早く走り過ぎた足がとうとうなまえの病室を通り過ぎてしまう程度には、焦っていたし、平常心ではなかった。
慌てて戻り、病室の前でなまえの名前が書かれたネームプレートを確認してすぐに扉を開けようとして、手を止める。
ーーーーどの面を下げて、会いに来たのだろう。
なまえの話も聞かず、一方的に責め立てて、正直、悦に浸っていたところもある。
醜い自分に反吐が出そうだ。
大きく深呼吸をしてから、リコは病室の扉を丁寧に叩いた。
「はい。」
返ってきた返事は、なまえの声ではなかった。
男性のものだ。あまり聞き馴染みのある声ではなかったけれど、多分、間違っていなければジャンだったはずだ。
なまえとジャン、それからリヴァイの噂も駐屯兵団ではよく聞いていた。
最近では、別れたと思われていたなまえとジャンこそが、本当の婚約者だったらしいと知ったのはつい数日前だ。
少し前までは、病室で寝ていたのはジャンで、心配そうに寄り添っていたのがなまえだった。
それが、逆になってしまったようだ。
「駐屯兵団精鋭部隊班長、リコ・ブレツェンスカだ。
見舞いに来たのだが、入っても良いだろうか。」
「あー…。
ーーーはい、どうぞ。」
ジャンのそれが戸惑うような声色だったのが気になったが、一応の許可を得て、リコは丁寧に扉を開けた。

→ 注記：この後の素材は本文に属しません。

import Literature.NumberTheory.EllipticCurves.SupersingularIrreducibleProofs
import Literature.NumberTheory.EllipticCurves.Rank1Residual.EisensteinGoodComplement
import HarnessLib

/-!
# The "anomalous" dictionary at EVERY prime above `p` (any decomposition group at `p`)

`Proofs`-style file (THEOREMS ONLY), topic `NumberTheory/EllipticCurves`, cell `b2b-bsdres`
(run/shared/lean/b2b/bsd-rank1-residual/), HONEST FRAMING: the cell deletes the COMBINATION-SHAPED
residual classes of the rank-`≤ 1` BSD formula from PUBLISHED theorems only and types the rest; this
is not "finishing BSD".

`AnomalousDictionaryProofs` / `SupersingularIrreducibleProofs` prove, at the prime `𝔓` of `\bar ℤ`
cut out by the tree's chosen place `placeOver p`, that for a good prime `p > 2` and the kernel `Φ` of
a rational `p`-isogeny: `a_p ≡ 1 (mod p)` iff the decomposition group `D_𝔓` fixes `Φ` pointwise or
acts trivially on `E[p]/Φ`. Castella–Grossi–Skinner 2025 say "`G_p ⊂ G_ℚ` is **a** decomposition
group at `p`": this file transports the statement to EVERY prime `𝔓'` of `\bar ℤ` above `p` (the
primes above `p` are `Γ_ℚ`-conjugate, `exists_smul_eq_of_mem_primesAbove_holds`; `D_{g𝔓} = g D_𝔓 g⁻¹`;
a rational line is `Γ_ℚ`-stable, so both clauses are conjugation-invariant):

* `forall_decomposition_fix_of_smul_eq`, `forall_decomposition_quot_of_smul_eq` — transport along
  `g • 𝔓 = 𝔓'`;
* `anom_iff_decomposition_of_mem_primesAbove`, `not_anom_iff_cgs_of_mem_primesAbove`,
  `bsdp_of_thmD_of_cgs_of_mem_primesAbove` — the dictionary, CGS's literal hypothesis, and CGS 2025
  Thm. D with its printed hypothesis ⇒ `BSD(E,p)`, for any `𝔓' ∣ p`.

References: [Serre1972] §1.11; [CastellaGrossiSkinner2025] Thm. A/D, §0 p. 3; [NeukirchANT1999]
Ch. I §9 (9.4) (conjugate primes, conjugate decomposition groups).
-/

set_option autoImplicit false

noncomputable section

open scoped Classical NumberField Pointwise

open WeierstrassCurve Literature.NumberTheory.EllipticCurves Literature.NumberTheory.GaloisRepresentations
  Field IsDedekindDomain NumberField Rat.HeightOneSpectrum

namespace Literature.NumberTheory.EllipticCurves.Rank1Residual

variable {W : WeierstrassCurve ℚ} [W.IsElliptic] [W.IsGloballyMinimal] {p : ℕ} [Fact p.Prime]

set_option synthInstance.maxHeartbeats 100000 in
omit [W.IsElliptic] [W.IsGloballyMinimal] [Fact p.Prime] in
/-- Conjugating into a decomposition group: if `g • 𝔓 = 𝔓'` and `h ∈ D_𝔓` then
`g h g⁻¹ ∈ D_{𝔓'}`. Neukirch, ANT I (9.4). [folklore] -/
theorem conj_mem_decompositionSubgroup_of_smul_eq {𝔓 𝔓' : Ideal (absIntegers (𝓞 ℚ) ℚ)}
    {g : absoluteGaloisGroup ℚ} (hg : g • 𝔓 = 𝔓') {h : absoluteGaloisGroup ℚ}
    (hh : h ∈ 𝔓.decompositionSubgroup (absoluteGaloisGroup ℚ)) :
    g * h * g⁻¹ ∈ 𝔓'.decompositionSubgroup (absoluteGaloisGroup ℚ) := by
  rw [Ideal.decompositionSubgroup, MulAction.mem_stabilizer_iff] at hh ⊢
  rw [← hg, mul_smul, mul_smul, inv_smul_smul, hh]

set_option synthInstance.maxHeartbeats 100000 in
omit [W.IsElliptic] [W.IsGloballyMinimal] in
/-- **Transport of "`D` fixes `Φ` pointwise"** along `g • 𝔓 = 𝔓'`, for a rational line `Φ`
(`Γ_ℚ`-stable): if `D_{𝔓'}` fixes `Φ` then so does `D_𝔓`. [folklore] -/
theorem forall_decomposition_fix_of_smul_eq {𝔓 𝔓' : Ideal (absIntegers (𝓞 ℚ) ℚ)}
    {g : absoluteGaloisGroup ℚ} (hg : g • 𝔓 = 𝔓') {Φ : AddSubgroup (geomTorsion W (p : ℤ))}
    (hΦ : IsRationalLine W p Φ)
    (H : ∀ h ∈ 𝔓'.decompositionSubgroup (absoluteGaloisGroup ℚ), ∀ P ∈ Φ, h • P = P) :
    ∀ h ∈ 𝔓.decompositionSubgroup (absoluteGaloisGroup ℚ), ∀ P ∈ Φ, h • P = P := by
  intro h hh P hP
  have h1 := H _ (conj_mem_decompositionSubgroup_of_smul_eq hg hh) (g • P) (hΦ.2 g P hP)
  rw [mul_smul, mul_smul, inv_smul_smul] at h1
  exact smul_left_cancel g h1

set_option synthInstance.maxHeartbeats 100000 in
omit [W.IsElliptic] [W.IsGloballyMinimal] in
/-- **Transport of "`D` acts trivially on `E[p]/Φ`"** along `g • 𝔓 = 𝔓'`, for a rational line `Φ`.
[folklore] -/
theorem forall_decomposition_quot_of_smul_eq {𝔓 𝔓' : Ideal (absIntegers (𝓞 ℚ) ℚ)}
    {g : absoluteGaloisGroup ℚ} (hg : g • 𝔓 = 𝔓') {Φ : AddSubgroup (geomTorsion W (p : ℤ))}
    (hΦ : IsRationalLine W p Φ)
    (H : ∀ h ∈ 𝔓'.decompositionSubgroup (absoluteGaloisGroup ℚ), ∀ P : geomTorsion W (p : ℤ),
      h • P - P ∈ Φ) :
    ∀ h ∈ 𝔓.decompositionSubgroup (absoluteGaloisGroup ℚ), ∀ P : geomTorsion W (p : ℤ),
      h • P - P ∈ Φ := by
  intro h hh P
  have h1 := H _ (conj_mem_decompositionSubgroup_of_smul_eq hg hh) (g • P)
  rw [mul_smul, mul_smul, inv_smul_smul, ← smul_sub] at h1
  have h2 := hΦ.2 g⁻¹ _ h1
  rwa [inv_smul_smul] at h2

set_option synthInstance.maxHeartbeats 100000 in
/-- **The dictionary at every prime above `p`.** For `W/ℚ` globally minimal elliptic, a good prime
`p > 2`, ANY prime `𝔓'` of `\bar ℤ` above `p` with decomposition group `D = D_{𝔓'}`, and a rational
line `Φ ⊂ E[p]` (the kernel of a rational `p`-isogeny): `Anom W p` (`a_p ≡ 1 (mod p)`) iff `D` fixes
`Φ` pointwise ("`φ|_{G_p} = 1`") or acts trivially on `E[p]/Φ` ("`ψ|_{G_p} = 1`, i.e. `φ|_{G_p} = ω`").
Transported from the place's prime (`anom_iff_decomposition_of_good`) along a `g ∈ Γ_ℚ` with
`g • 𝔓 = 𝔓'` (`exists_smul_eq_of_mem_primesAbove_holds`). [cite: Serre1972, §1.11 Prop. 11–12]
[cite: CastellaGrossiSkinner2025, Thm. A (hypothesis on φ), §0 p. 3] -/
theorem anom_iff_decomposition_of_mem_primesAbove (hp : 2 < p) (hgood : Good W p)
    {v : HeightOneSpectrum (𝓞 ℚ)} (hv : (primesEquiv v : ℕ) = p)
    {𝔓' : Ideal (absIntegers (𝓞 ℚ) ℚ)} (h𝔓' : 𝔓' ∈ v.primesAbove)
    {Φ : AddSubgroup (geomTorsion W (p : ℤ))} (hΦ : IsRationalLine W p Φ) :
    Anom W p ↔
      (∀ g ∈ 𝔓'.decompositionSubgroup (absoluteGaloisGroup ℚ), ∀ P ∈ Φ, g • P = P) ∨
      (∀ g ∈ 𝔓'.decompositionSubgroup (absoluteGaloisGroup ℚ), ∀ P : geomTorsion W (p : ℤ),
        g • P - P ∈ Φ) := by
  obtain ⟨𝔓, hmem, h𝔓⟩ := exists_ideal_placeOver p hv
  obtain ⟨g, hg⟩ :=
    HeightOneSpectrum.exists_smul_eq_of_mem_primesAbove_holds (K := ℚ) (v := v) h𝔓 h𝔓'
  have hg' : g⁻¹ • 𝔓' = 𝔓 := by rw [← hg, inv_smul_smul]
  rw [anom_iff_decomposition_of_good hp hgood hmem hv h𝔓 hΦ]
  constructor
  · rintro (h | h)
    · exact Or.inl (forall_decomposition_fix_of_smul_eq hg' hΦ h)
    · exact Or.inr (forall_decomposition_quot_of_smul_eq hg' hΦ h)
  · rintro (h | h)
    · exact Or.inl (forall_decomposition_fix_of_smul_eq hg hΦ h)
    · exact Or.inr (forall_decomposition_quot_of_smul_eq hg hΦ h)

/-- **Castella–Grossi–Skinner's hypothesis, literally, at any decomposition group at `p`:** for a
good prime `p > 2`, any prime `𝔓'` above `p` and the kernel `Φ` of a rational `p`-isogeny,
"`φ|_{G_p} ≠ 1, ω`" — `D_{𝔓'}` neither fixes `Φ` pointwise nor acts trivially on `E[p]/Φ` — iff
`¬ Anom W p`. [cite: CastellaGrossiSkinner2025, Thm. A (hypothesis on φ), §0 p. 3] -/
theorem not_anom_iff_cgs_of_mem_primesAbove (hp : 2 < p) (hgood : Good W p)
    {v : HeightOneSpectrum (𝓞 ℚ)} (hv : (primesEquiv v : ℕ) = p)
    {𝔓' : Ideal (absIntegers (𝓞 ℚ) ℚ)} (h𝔓' : 𝔓' ∈ v.primesAbove)
    {Φ : AddSubgroup (geomTorsion W (p : ℤ))} (hΦ : IsRationalLine W p Φ) :
    ¬ Anom W p ↔
      (¬ ∀ g ∈ 𝔓'.decompositionSubgroup (absoluteGaloisGroup ℚ), ∀ P ∈ Φ, g • P = P) ∧
      (¬ ∀ g ∈ 𝔓'.decompositionSubgroup (absoluteGaloisGroup ℚ), ∀ P : geomTorsion W (p : ℤ),
        g • P - P ∈ Φ) := by
  rw [anom_iff_decomposition_of_mem_primesAbove hp hgood hv h𝔓' hΦ, not_or]

/-- **CGS 2025 Thm. D with its printed hypothesis at any decomposition group at `p` ⇒ `BSD(E,p)`**
(`bsdp_of_thmD_of_cgs` transported): `W/ℚ` globally minimal elliptic with `ord_{s=1} L(E,s) ≤ 1`, a
good prime `p > 2`, the kernel `Φ` of a rational `p`-isogeny, a prime `𝔓'` above `p` whose
decomposition group neither fixes `Φ` nor acts trivially on `E[p]/Φ` ⇒ `BSDp W p` (from the named fact,
modularity, Gross–Zagier–Kolyvagin). [cite: CastellaGrossiSkinner2025, Theorem D and Thm. A (hypothesis on φ)] -/
theorem bsdp_of_thmD_of_cgs_of_mem_primesAbove
    (hD : CastellaGrossiSkinner2025.thmD_padicValRat_bsd_rank_le_one)
    (hmod : hasEntireLFunction_rat) (hGZK : rank_eq_analyticRank_of_analyticRank_le_one)
    (hp : 2 < p) (hgood : Good W p)
    {v : HeightOneSpectrum (𝓞 ℚ)} (hv : (primesEquiv v : ℕ) = p)
    {𝔓' : Ideal (absIntegers (𝓞 ℚ) ℚ)} (h𝔓' : 𝔓' ∈ v.primesAbove)
    {Φ : AddSubgroup (geomTorsion W (p : ℤ))} (hΦ : IsRationalLine W p Φ)
    (hφ1 : ¬ ∀ g ∈ 𝔓'.decompositionSubgroup (absoluteGaloisGroup ℚ), ∀ P ∈ Φ, g • P = P)
    (hφω : ¬ ∀ g ∈ 𝔓'.decompositionSubgroup (absoluteGaloisGroup ℚ), ∀ P : geomTorsion W (p : ℤ),
      g • P - P ∈ Φ)
    (hr : W.analyticRank ≤ 1) : BSDp W p := by
  have hred : Red W p := fun hirr ↦ by
    rcases hirr Φ hΦ.2 with h | h
    · have := hΦ.1; rw [h, AddSubgroup.card_bot] at this
      exact (Fact.out : p.Prime).one_lt.ne this
    · have h1 := hΦ.1
      rw [h, AddSubgroup.card_top, natCard_geomTorsion W p] at h1
      have : p ^ 2 = p ^ 1 := by rw [pow_one]; exact h1
      exact absurd (Nat.pow_right_injective (Fact.out : p.Prime).two_le this) (by norm_num)
  exact bsdp_of_thmD_of_not_anom hD hmod hGZK W p hp hgood hred
    ((not_anom_iff_cgs_of_mem_primesAbove hp hgood hv h𝔓' hΦ).mpr ⟨hφ1, hφω⟩) hr

end Literature.NumberTheory.EllipticCurves.Rank1Residual

end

開いた扉の向こうにある病室で、最初に目に入ったのは、ベッドの横に立っているジャンだった。
そして、ベッドの上では、なまえが眠っている。
「散らかっていてすみません。
この椅子にどうぞ。」
そう言って、ジャンは自分のそばにある椅子をリコに勧める。
きっと、今の今までそこにジャンが座って、恋人同士ゆっくりと互いの心と体を労わっていたのだろう。
「休んでいたところ、アポもなくやってきて申し訳ない。
少しだけ話をしたくてーーーーー。」
一歩足を踏み入れ、扉を閉める。
そして、そこまで言ったところで、リコは言葉を失った。
なんということだろうか。白を基調とした壁や床、そしてベッド。清潔を保つべきはずの病室が、目を覆いたくなるほど散らかっている。
ベッド周辺に散らばるゴミ屑は、中身を食べた後の菓子の袋だ。菓子の袋はゴミ箱周辺に最も多く、一応はゴミ箱に捨てようとした気持ちがかろうじて読み取れる。
サイドテーブルには、空になったティーカップが3つ残っていて、砂糖やミルクを入れるのに使ったゴミもそのままだ。
そういえば、ジャンは、女性ものだと思われるパジャマを数着抱えている。きっとそれも、なまえが脱ぎ捨てて床に散らばっていたものなのだろう。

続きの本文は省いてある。